PROBLEM DETAILS:
Tell how many lines of the entries below include the string "reader". Respond with the number alone.

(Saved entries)
◇ ◇ ◇

import Summits.Ventures.HSemireg.Pad4TowerFCCoreParitySeam
import Summits.Ventures.HSemireg.Pad4TowerEFreeAnnihilators

/-!
# Venture HSemireg — PAD-4 on 𝔅(μ₄): FACE BALANCE — LEMMA FC-CORE §2 for EVERY weighted 𝔅(μ₄) configuration, all four phases: under
# (A1), for every non-empty proper face `A ⊊ {factors}`, every parity pattern `ρ_A` on `A` and every choice of e-free letters `w_g ∈ {1,u,v,p}`
# on the free factors, the SIGNED-charge-weighted `w`-moment of the face group `G(A, ρ_A)` is LEVEL-BALANCED (`Σ_{E₋} m = Σ_{E₊} m`);
# presence forms: signs never one-sided (all phases), «every face group met by the support meets BOTH levels» (window phases, (M0)∕(R2))

HONEST FRAMING. Lean index of the computation cell `pub-hsemireg` (S4-PUSH, H2 door PAD-4), typed by the Ventures-side typer
`hodge-lit-semireg-typer-2` (g5; line of record stmt-HodgeConjecture-18881 `Cruxes/BlochSeedDiscOne/Lines/birth.lean` 814a6a70c14e831a,
stub `stub_rung_pad4_seedAt`, screen (H1) = the class condition (A1)). Twelfth file of the KERNEL LEMMA Ψ ⊂ (A1) set; sequel of (J)
`Pad4TowerFCCoreParitySeam` (axis letters, `kbit` = phase parity, `chargeOf` = signed charge) and of `Pad4TowerEFreeAnnihilators` (`rphi`,
`bphi_eq_cast`). SOURCE SENTENCE (gs-eng-2 g51, LEMMA-FCCORE-gs2g51.md v1.3 §2 LEMMA FACE-BALANCE, stated and machine-checked there for the
two-phase window `𝒜_{1,i}` — 528 + 528 exact moment conditions on D_ML8's (H1) solution and on the seed — with the general-phase form in §5
«each face group G(A, ρ_A) with weights W_Z (−1)^{#{f∈A: k_f ∈ {2,3}}} has vanishing free-factor moments; presence form: on a non-empty
parity face group the sign ε_Z · (−1)^{#…} is NOT constant — stated here, machine check of that extension not yet run»): «For a proper
factor set ∅ ≠ A ⊊ {1,2,3,4} and phases κ_A let G(A, κ_A) := {Z ∈ S : c_f > 0 and k_f = κ_f for all f ∈ A} (letters on the other factors
arbitrary, charged or not), W_Z := m_Z Π_{f∈A} c_f. If S satisfies (A1)(i) then for every choice of w_g ∈ {1, u, p} on the free factors
Σ_{Z ∈ G(A,κ_A)} ε_Z W_Z Π_{g∉A} φ(x_g)[w_g] = 0 (φ[1] = 1, φ[u] = α_g, φ[p] = α_g² − c_g²). PROOF. Take the words with e∕ē on A … and w_g
on g ∉ A; … the multilinear polynomial Y(t_A) vanishes on the whole grid {±i}^A, hence Y ≡ 0.» THIS FILE PROVES IT IN THE KERNEL FOR ALL OF
𝔅(μ₄) (every phase, every height, every integer multiplicity vector), by the one-line form of that interpolation: per face factor the two
PARITY SELECTORS `e + ē` and `i(e − ē)` read `2·chargeOf·[kbit = 0]` resp. `2·chargeOf·[kbit = 1]` on every μ₄ letter (and `0` on an
uncharged one), so the rank-one functional «selector of `ρ_f` on `f ∈ A` ⊗ reader of `w_g` on `g ∉ A`» evaluates on a cell to `2^{|A|}` times
its FACE WEIGHT `Π_{f∈A} faceCh_{ρ_f}(Z_f) · Π_{g∉A} rphi(Z_g)[w_g]`, while its support consists of words carrying `e∕ē` on `A ≠ ∅` and an
e-free letter on `Aᶜ ≠ ∅` — e-mixed words other than `eeee`, `ēēēē`, all killed by (A1)(i). The antipodal sign is automatic: `chargeOf =
Re β − Im β` is `+c` on `c, −ci` and `−c` on `−c, ci` ((J) `kbit_chargeOf_lpt`).

CONTENT (all PROVED; no `sorry`; axioms standard).
* §1 `tfun σ` (rank-one word functional `Σ_w Π_f σ_f[w_f]·T(w)`), **`tfun_chTensor`** (`= Π_f ⟨σ_f, v_f⟩` on a pure tensor), `MConfig.tfun_wch`
  (linearity over a weighted class tensor), **`tfun_eq_zero_of_classScreen`** (a functional reading only `e, ē` on one factor and no `e, ē` on
  another kills every class function passing (A1)(i)); `eWord_apply`.
* §2 `Mu4Pt` (uncharged or axis letter; `mu4Pt_lpt`: every `lpt c k`), selectors `selR = e + ē`, `selI = i·e − i·ē`, `sel b`, reader `dlt l`,
  the face reading `faceCh b x = [kbit x = b] · chargeOf x`; **`sel_bphi`** (`⟨sel b, φ(x)⟩ = 2·faceCh b x` on μ₄ letters), `dlt_bphi`
  (`⟨δ_l, φ(x)⟩ = rphi x l` for e-free `l`), `sel_dlt_support`.
* §3 `OnFace w f` (letter `e ∕ ē`: the face `A(w)` of a word), `faceFun w ρ`, **`MCell.faceWt w ρ`** (the integer face weight), `faceTwo w = 2^{|A|}`,
  **`MCell.tfun_faceFun`** (functional = `2^{|A|} ·` face weight on μ₄ cells), `faceFun_eq_zero_of_classScreen`, and **FACE BALANCE
  `MConfig.faceBalance_of_classScreen`**: (A1) ⇒ `Σ_{N ∈ E₋} m_N faceWt(N) = Σ_{P ∈ E₊} m_P faceWt(P)` for every face word with a non-empty
  proper face and every parity pattern (64 face groups × all free-letter moments: (M0) `w_g = 1`, (M1) `u`, (M2) `p`, and mixed).
* §4 presence forms: `balance_signs` (a balance of positively weighted sums forces mixed signs); **`MConfig.faceSigns_of_classScreen`** (all
  phases, multiplicities `> 0`: the face weight is never one-signed against the levels); `PureFace`, `MCell.faceWt_pure`, `MCell.InFace`
  (membership in `G(A, ρ_A)`), `faceCh_ne_zero_iff`, `faceCh_nonneg_win`, `MCell.faceWt_pure_ne_zero_iff`; **`MConfig.faceGroup_bothLevels_win`**
  ((M0) as printed for `𝒜_{1,i}` = the encoder clause (R2): with window-or-zero letters every face group meeting the support contains an
  N-class iff it contains a P-class); `faceGroup_count` (`8 + 24 + 32 = 64`, `decide`).
* §5 `face_probe` (`decide`: a cell with an `i`-phase letter of charge 2 on the face — `kbit = 1`, `chargeOf = −2` — its face weights).

WHAT IS NOT HERE ∕ NOT IN LEAN. The case `A = {all four factors}` is LEMMA FC-CORE §1b itself ((J): there the functional meets `eeee`, `ēēēē`
and reads μ); `A = ∅` is an e-free row (`Pad4TowerEFreeAnnihilators`). The (H1) LP, the 528-condition machine checks, encoders, SAT verdicts,
the static game: not here; nothing here is an object or a census row. The frame's identification with `H^{ev}(S⁴)` and of the screen with
PAD4-FIRSTORDER §0's (A1)-target stays the cell's pencil modelling sentence (as for 840 ∕ (F) ∕ (J)). No variety, sheaf, σ, seed or abelian
variety; NOTHING HERE SAYS THAT HC ∕ HC_CM ∕ HC_AV ∕ W₆ ∕ HC_Kum4Type HOLDS OR FAILS. No `instance`, no notation, no named fact, 0 `sorry`.

SOURCES (sha16 ∕ bus): LEMMA-FCCORE-gs2g51.md v1.3 eed5177b5e337200 §2, §4 (R2), §5; (J) `Pad4TowerFCCoreParitySeam.lean` cbe3f9cea9813991;
(F) `Pad4TowerFCCoreSeam.lean` afb1e6d84449a076 (p603640); `Pad4TowerEFreeAnnihilators.lean` (tree); `Pad4TowerClassScreen.lean` (p591160:
`ClassScreen`, `chTensor`); `Pad4TowerPsiSubA1.lean` (`bphi`, `MCell.ch`, `MConfig.wch`); card `birth-v4.md` v4.16 08c5ff260e40feb3 row W13. -/

namespace Summit.Ventures.HSemireg.Pad4Tower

◇ ◇ ◇

EXERCISE OUTPUT:
2